# Whyatt Medal winner: Geoff Foster

### 26 Jan. 2012 | by Peter Wong

The Australian Chess Federation has announced the winner of the Whyatt Medal, presented once every few years for outstanding achievements in the chess problem field. The well-deserved recipient is Geoff Foster. His compositions – a diverse range of orthodox and fairy problems – have garnered plenty of awards from around the world. One highlight is a two-mover that won the Brian Harley Award, the first time in over thirty years that an Australian has gained this major prize. Geoff is also the expert editor of the ‘Problem Potpourri’ column in Australasian Chess. And recently he took over the reins of The Problemist Supplement, a periodical that accompanies the world’s leading chess problem journal, The Problemist. Well done, Geoff!

Geoff Foster

The Problemist 2003, 2nd Prize

Mate in 2

Here are two of Geoff’s prize-winning problems. The two-mover demonstrates cyclic refutation, a theme that’s very difficult to achieve when it involves the maximum amount of changed play.
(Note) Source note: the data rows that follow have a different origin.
import Summits.Ventures.PercRepro.C025ProfileStarReduce
import Summits.Ventures.PercRepro.C025ProfileFourGeom
/-!
# THE RULE `E*_u` ON THE RANK-`u` SETS WITH `≥ u + 2` POINTS — who pays, and at most two of them (night-3 g11)
`proofs/NIGHT3-G11-ESTAR.md` §8. On a rank-`u` set `S` with `|S| ≥ u + 2` a PAIR `B ⊆ S` pays nothing under `E*_u`
(`S ∖ B` has `≥ u` points, but the families of `B` have `u − 2` or `u − 1`), so only FAT sets pay: the `payers` are the
rank-`2` sets `B ⊆ S` with `|B| ≥ 3`, `u ≤ ρ(E∖B)` and `S ∖ B ∈ G_B ∪ P_B`; such a `B` is the whole trace of its line on
`S` (`payer_trace`), two different payers share at most one point (`card_inter_le_one_of_payers`), and THREE payers
are impossible: with `|B_i| ≥ |S| − u + 1` the union of three lines has rank `≤ 6 + |S| − |B₁| − |B₂| − |B₃|` plus
the remaining points, which is `≤ u − 1 < ρ(S)` (`eRk_le_of_three_payers`, `card_payers_le_two`). The load of `S`
is `Σ_{payers} price(B)/|G_B ∪ P_B|` (`sum_wEstar_eq_sum_payers`); the share bound and the assembly are in
`C025ProfileStarBig`.
-/
open scoped Matroid
namespace PercRepro
open Set Finset ThmH
namespace EStar
variable {α : Type} [DecidableEq α] {M : Matroid α} [M.Finite] {u : ℕ}

/-! ## Who pays on a big set -/

/-- A pair pays nothing on a set `S` with `|S ∖ B| ≥ u`. -/
theorem wEstar_eq_zero_of_card_two_of_big {B S : Finset α} (hu : 2 ≤ u) (hB2 : B.card = 2)
    (hc : u ≤ (S \ B).card) : wEstar M u B S = 0 := by
  have hG : S \ B ∉ Gfam M u B := by
    intro h; have := (mem_Gfam.1 h).2.1; omega
  have hL : S \ B ∉ Lfam M u B := by
    intro h; have := card_of_mem_Lfam (M := M) h; omega
  have hP : S \ B ∉ Pfam M u B := by
    intro h; have := (mem_Pfam.1 h).2.1; omega
  unfold wEstar
  split_ifs <;> simp_all

/-- On a fat set the rule is the fat share or `0`. -/
theorem wEstar_of_card_ne_two {B S : Finset α} (hB : B.card ≠ 2) :
    wEstar M u B S = if u ≤ crk M B ∧ S \ B ∈ Gfam M u B ∪ Pfam M u B then
      Profile.price M 2 u B / ((Gfam M u B ∪ Pfam M u B).card : ℚ) else 0 := by
  unfold wEstar
  by_cases hp : crk M B < u
  · rw [if_pos hp, if_neg (by intro h; exact absurd h.1 (not_le.2 hp))]
  · rw [if_neg hp, if_neg hB]
    by_cases hm : S \ B ∈ Gfam M u B ∪ Pfam M u B
    · rw [if_pos hm, if_pos ⟨not_lt.1 hp, hm⟩]
    · rw [if_neg hm, if_neg (by intro h; exact hm h.2)]

variable (M u) in
open scoped Classical in
/-- The payers of `S`: the fat rank-`2` subsets `B` of `S` with `u ≤ ρ(E∖B)` and `S ∖ B ∈ G_B ∪ P_B`. -/
noncomputable def payers (S : Finset α) : Finset (Finset α) :=
  (Profile.Rq M 2).filter (fun B => B ⊆ S ∧ B.card ≠ 2 ∧ u ≤ crk M B ∧ S \ B ∈ Gfam M u B ∪ Pfam M u B)

/-- Membership in `payers`. -/
theorem mem_payers {S B : Finset α} :
    B ∈ payers M u S ↔ B ∈ Profile.Rq M 2 ∧ B ⊆ S ∧ B.card ≠ 2 ∧ u ≤ crk M B ∧
      S \ B ∈ Gfam M u B ∪ Pfam M u B := by
  unfold payers; rw [Finset.mem_filter]

/-- On a set with `≥ u + 2` points the load of `E*_u` is the sum of the fat shares of its payers. -/
theorem sum_wEstar_eq_sum_payers {S : Finset α} (hu : 2 ≤ u) (hc : u + 2 ≤ S.card) :
    ∑ B ∈ (Profile.Rq M 2).filter (fun B => B ⊆ S), wEstar M u B S =
      ∑ B ∈ payers M u S, Profile.price M 2 u B / ((Gfam M u B ∪ Pfam M u B).card : ℚ) := by
  have hval : ∀ B ∈ (Profile.Rq M 2).filter (fun B => B ⊆ S), wEstar M u B S =
      if B ∈ payers M u S then Profile.price M 2 u B / ((Gfam M u B ∪ Pfam M u B).card : ℚ) else 0 := by
    intro B hB
    rw [Finset.mem_filter] at hB
    by_cases hB2 : B.card = 2
    · have hsd : u ≤ (S \ B).card := by rw [Finset.card_sdiff_of_subset hB.2, hB2]; omega
      rw [wEstar_eq_zero_of_card_two_of_big hu hB2 hsd, if_neg]
      intro hp; exact (mem_payers.1 hp).2.2.1 hB2
    · rw [wEstar_of_card_ne_two hB2]
      by_cases hp : B ∈ payers M u S
      · have h := mem_payers.1 hp
        rw [if_pos ⟨h.2.2.2.1, h.2.2.2.2⟩, if_pos hp]
      · rw [if_neg hp, if_neg]
        intro h
        exact hp (mem_payers.2 ⟨hB.1, hB.2, hB2, h.1, h.2⟩)
  rw [Finset.sum_congr rfl hval, Finset.sum_ite_mem,
    Finset.inter_eq_right.2 (fun B hB => Finset.mem_filter.2 ⟨(mem_payers.1 hB).1, (mem_payers.1 hB).2.1⟩)]

/-! ## The geometry of the payers -/

/-- A payer is the whole trace of its line on `S`: a point of `S` on `cl B` lies in `B`. -/
theorem payer_trace {S B : Finset α} (hB : B ∈ payers M u S) {x : α} (hxS : x ∈ S) (hx : x ∈ clF M B) :
    x ∈ B := by
  have h := (mem_payers.1 hB).2.2.2.2
  by_contra hxB
  have hmem : x ∈ S \ B := Finset.mem_sdiff.2 ⟨hxS, hxB⟩
  rw [Finset.mem_union] at h
  rcases h with h | h
  · exact (mem_Fs.1 ((mem_Gfam.1 h).1 hmem)).2 hx
  · exact (mem_Fs.1 ((mem_Pfam.1 h).1 hmem)).2 hx

/-- `|S ∖ B| ≤ u − 1` for a payer, so `|B| ≥ |S| − u + 1`. -/
theorem card_sdiff_le_of_payer {S B : Finset α} (hB : B ∈ payers M u S) : (S \ B).card ≤ u - 1 := by
  have h := (mem_payers.1 hB).2.2.2.2
  rw [Finset.mem_union] at h
  rcases h with h | h
  · have := (mem_Gfam.1 h).2.1; omega
  · have := (mem_Pfam.1 h).2.1; omega

/-- Two different payers share at most one point. -/
theorem card_inter_le_one_of_payers (hsimple : ∀ T ⊆ M.E, T.encard ≤ 2 → M.Indep T) {S B B' : Finset α}
    (hB : B ∈ payers M u S) (hB' : B' ∈ payers M u S) (hne : B ≠ B') : (B ∩ B').card ≤ 1 := by
  by_contra h
  push Not at h
  obtain ⟨hBR, hBS, -⟩ := mem_payers.1 hB
  obtain ⟨hB'R, hB'S, -⟩ := mem_payers.1 hB'
  obtain ⟨hBg, hB2⟩ := Profile.mem_Rq.1 hBR
  obtain ⟨hB'g, hB'2⟩ := Profile.mem_Rq.1 hB'R
  have h1 : B' ⊆ clF M B := subset_clF_of_two_le_card_inter hsimple hBg hB'g hB2 hB'2 h
  have h2 : B ⊆ clF M B' := subset_clF_of_two_le_card_inter hsimple hB'g hBg hB'2 hB2 (by rw [Finset.inter_comm]; exact h)
  apply hne
  apply le_antisymm
  · intro x hx; exact payer_trace hB' (hBS hx) (h2 hx)
  · intro x hx; exact payer_trace hB (hB'S hx) (h1 hx)

/-- The rank of a finset, as a natural number. -/
noncomputable def rkN (M : Matroid α) [M.Finite] (X : Finset α) : ℕ := (M.eRk (X : Set α)).toNat

omit [DecidableEq α] in
/-- `↑(rkN M X) = M.eRk ↑X`. -/
theorem coe_rkN (X : Finset α) : ((rkN M X : ℕ) : ℕ∞) = M.eRk (X : Set α) := by
  unfold rkN; exact ENat.coe_toNat (M.isRkFinite_set _).eRk_lt_top.ne

omit [DecidableEq α] in
/-- A set of at most two points of a simple matroid has rank equal to its size. -/
theorem rkN_eq_card_of_card_le_two (hsimple : ∀ T ⊆ M.E, T.encard ≤ 2 → M.Indep T) {T : Finset α}
    (hTg : T ⊆ gr M) (hT : T.card ≤ 2) : rkN M T = T.card := by
  have hI : M.Indep (T : Set α) := hsimple _ (by rw [← coe_gr]; exact_mod_cast hTg)
    (by rw [Set.encard_coe_eq_coe_finsetCard]; exact_mod_cast hT)
  have h := hI.eRk_eq_encard
  rw [Set.encard_coe_eq_coe_finsetCard] at h
  unfold rkN; rw [h, ENat.toNat_coe]

/-- Submodularity in natural numbers: `ρ(X ∪ Y) + ρ(X ∩ Y) ≤ ρ(X) + ρ(Y)`. -/
theorem rkN_union_add_rkN_inter_le (X Y : Finset α) :
    rkN M (X ∪ Y) + rkN M (X ∩ Y) ≤ rkN M X + rkN M Y := by
  have h := M.eRk_inter_add_eRk_union_le (X : Set α) (Y : Set α)
  rw [← Finset.coe_inter, ← Finset.coe_union, ← coe_rkN, ← coe_rkN, ← coe_rkN, ← coe_rkN] at h
  have h' : ((rkN M (X ∩ Y) + rkN M (X ∪ Y) : ℕ) : ℕ∞) ≤ ((rkN M X + rkN M Y : ℕ) : ℕ∞) := by
    push_cast; exact h
  have := (Nat.cast_le (α := ℕ∞)).1 h'
  omega

/-- `ρ(S) ≤ ρ(U) + |S ∖ U|`. -/
theorem rkN_le_rkN_add_card_sdiff (S U : Finset α) : rkN M S ≤ rkN M U + (S \ U).card := by
  have h1 : M.eRk (S : Set α) ≤ M.eRk ((U ∪ (S \ U) : Finset α) : Set α) :=
    M.eRk_mono (by intro x hx; rw [Finset.mem_coe] at hx ⊢; rw [Finset.mem_union, Finset.mem_sdiff]; tauto)
  have h2 : M.eRk ((U ∪ (S \ U) : Finset α) : Set α) ≤ M.eRk (U : Set α) + M.eRk ((S \ U : Finset α) : Set α) := by
    rw [Finset.coe_union]; exact M.eRk_union_le_eRk_add_eRk _ _
  have h3 : M.eRk ((S \ U : Finset α) : Set α) ≤ ((S \ U).card : ℕ∞) := by
    refine (M.eRk_le_encard _).trans ?_; rw [Set.encard_coe_eq_coe_finsetCard]
  have h : M.eRk (S : Set α) ≤ M.eRk (U : Set α) + ((S \ U).card : ℕ∞) :=
    h1.trans (h2.trans (add_le_add (le_refl _) h3))
  rw [← coe_rkN, ← coe_rkN] at h
  have h' : ((rkN M S : ℕ) : ℕ∞) ≤ ((rkN M U + (S \ U).card : ℕ) : ℕ∞) := by push_cast; exact h
  exact (Nat.cast_le (α := ℕ∞)).1 h'

/-- **Three payers cannot coexist**: for three pairwise different payers of a set `S` with `≥ u + 2` points,
`ρ(S) ≤ u − 1`. -/
theorem rkN_le_of_three_payers (hsimple : ∀ T ⊆ M.E, T.encard ≤ 2 → M.Indep T) {S B₁ B₂ B₃ : Finset α}
    (hSg : S ⊆ gr M) (hc : u + 2 ≤ S.card)
    (h1 : B₁ ∈ payers M u S) (h2 : B₂ ∈ payers M u S) (h3 : B₃ ∈ payers M u S)
    (h12 : B₁ ≠ B₂) (h13 : B₁ ≠ B₃) (h23 : B₂ ≠ B₃) : rkN M S + 1 ≤ u := by
  obtain ⟨h1R, h1S, -⟩ := mem_payers.1 h1
  obtain ⟨h2R, h2S, -⟩ := mem_payers.1 h2
  obtain ⟨h3R, h3S, -⟩ := mem_payers.1 h3
  have r1 : rkN M B₁ = 2 := by unfold rkN; rw [(Profile.mem_Rq.1 h1R).2]; rfl
  have r2 : rkN M B₂ = 2 := by unfold rkN; rw [(Profile.mem_Rq.1 h2R).2]; rfl
  have r3 : rkN M B₃ = 2 := by unfold rkN; rw [(Profile.mem_Rq.1 h3R).2]; rfl
  -- the sizes of the payers
  have c1 := card_sdiff_le_of_payer h1
  have c2 := card_sdiff_le_of_payer h2
  have c3 := card_sdiff_le_of_payer h3
  have e1 := Finset.card_sdiff_add_card_eq_card h1S
  have e2 := Finset.card_sdiff_add_card_eq_card h2S
  have e3 := Finset.card_sdiff_add_card_eq_card h3S
  -- the intersections
  have i12 := card_inter_le_one_of_payers hsimple h1 h2 h12
  have i13 := card_inter_le_one_of_payers hsimple h1 h3 h13
  have i23 := card_inter_le_one_of_payers hsimple h2 h3 h23
  have hXS : B₁ ∪ B₂ ⊆ S := Finset.union_subset h1S h2S
  have hXB₃ : ((B₁ ∪ B₂) ∩ B₃).card ≤ 2 := by
    have : (B₁ ∪ B₂) ∩ B₃ ⊆ (B₁ ∩ B₃) ∪ (B₂ ∩ B₃) := by
      intro x hx; rw [Finset.mem_inter, Finset.mem_union] at hx
      rw [Finset.mem_union, Finset.mem_inter, Finset.mem_inter]; tauto
    exact (Finset.card_le_card this).trans ((Finset.card_union_le _ _).trans (by omega))
  -- ranks of the small intersections
  have ri12 : rkN M (B₁ ∩ B₂) = (B₁ ∩ B₂).card :=
    rkN_eq_card_of_card_le_two hsimple ((Finset.inter_subset_left).trans (h1S.trans hSg)) (by omega)
  have riX3 : rkN M ((B₁ ∪ B₂) ∩ B₃) = ((B₁ ∪ B₂) ∩ B₃).card :=
    rkN_eq_card_of_card_le_two hsimple ((Finset.inter_subset_left).trans (hXS.trans hSg)) hXB₃
  -- submodularity twice
  have s1 := rkN_union_add_rkN_inter_le (M := M) B₁ B₂
  have s2 := rkN_union_add_rkN_inter_le (M := M) (B₁ ∪ B₂) B₃
  -- the union and its size
  have hUS : B₁ ∪ B₂ ∪ B₃ ⊆ S := Finset.union_subset hXS h3S
  have cu1 := Finset.card_union_add_card_inter B₁ B₂
  have cu2 := Finset.card_union_add_card_inter (B₁ ∪ B₂) B₃
  have hSU := rkN_le_rkN_add_card_sdiff (M := M) S (B₁ ∪ B₂ ∪ B₃)
  have eU := Finset.card_sdiff_add_card_eq_card hUS
  rw [ri12, r1, r2] at s1
  rw [riX3, r3] at s2
  omega

/-- **At most two payers** on a rank-`u` set with `≥ u + 2` points. -/
theorem card_payers_le_two (hsimple : ∀ T ⊆ M.E, T.encard ≤ 2 → M.Indep T) {S : Finset α}
    (hS : S ∈ Shadow.levelSet M u) (hc : u + 2 ≤ S.card) : (payers M u S).card ≤ 2 := by
  obtain ⟨hSg, hSu⟩ := Profile.mem_levelSet.1 hS
  have hr : rkN M S = u := by unfold rkN; rw [hSu, ENat.toNat_coe]
  by_contra h
  push Not at h
  obtain ⟨B₁, h1, B₂, h2, B₃, h3, h12, h13, h23⟩ := Finset.two_lt_card.1 h
  have := rkN_le_of_three_payers hsimple hSg hc h1 h2 h3 h12 h13 h23
  omega

end EStar
end PercRepro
Tries (all waiting moves): 1.Qa8? 1…exd5 2.Qxd5, 1…d3 2.Qa4, but 1…exf4! 1.Qc8? 1…exf4 2.Qxe6, 1…exd5 2.Qxf5, but 1…d3! 1.Qh4? 1…d3 2.Re3, 1…exf4 2.Qxf4, but 1…exd5! In these try phases, the three thematic pawn moves rotate their functions as the refutation and as defences that induce changed mates. After the flight-giving key, 1.Sb5! (waiting), the three pawn moves yield further new mates, to bring about the maximum nine different mating moves in total: 1…exd5 2.Sxd6, 1…d3 2.Sc3, 1…exf4 2.Qxd4, and 1…Kxd5 2.Qa8.

Geoff Foster

Die Schwalbe 1996, 4th Prize

Series-helpstalemate in 21, 2 solutions

In the series-mover, Black plays 21 moves consecutively to reach a position where White can give stalemate. To incorporate more than one solution in a problem of this length is rare, and the two precise sequences are pleasingly varied. 1. Rh1 2.g1=S 3.Bg2 4.Sf3 5.Rhg1 6.h1=B 7.h2 8.Bh3 9.Rg2 10.Kg1 11.Rgf2 12.B1g2 13.h1=R 14.Kh2 15.Rfg1 16.Bf1 17.Bhg2 18.Kh3 19.Rh2 20.Bh1 21.g2 Rxg5. 1.h1=R 2.Rh2 3.Rgh1 4.g1=S 5.Rg2 6.h2 7.Sh3 8.Rhg1 9.h1=B 10.Rh2 11.Bhg2 12.Rgh1 13.Kg1 14.Rf2 15.Bf1 16.Rhg2 17.Kh2 18.Sg1 19.Kh3 20.Rgh2 21.g2 Kxg5. The two parts see Black promoting to the same triplet of R, B, and S, but in a shifted order. Black’s final configurations also display a change of the pinned piece on f3, which in turn forces a different white stalemating move.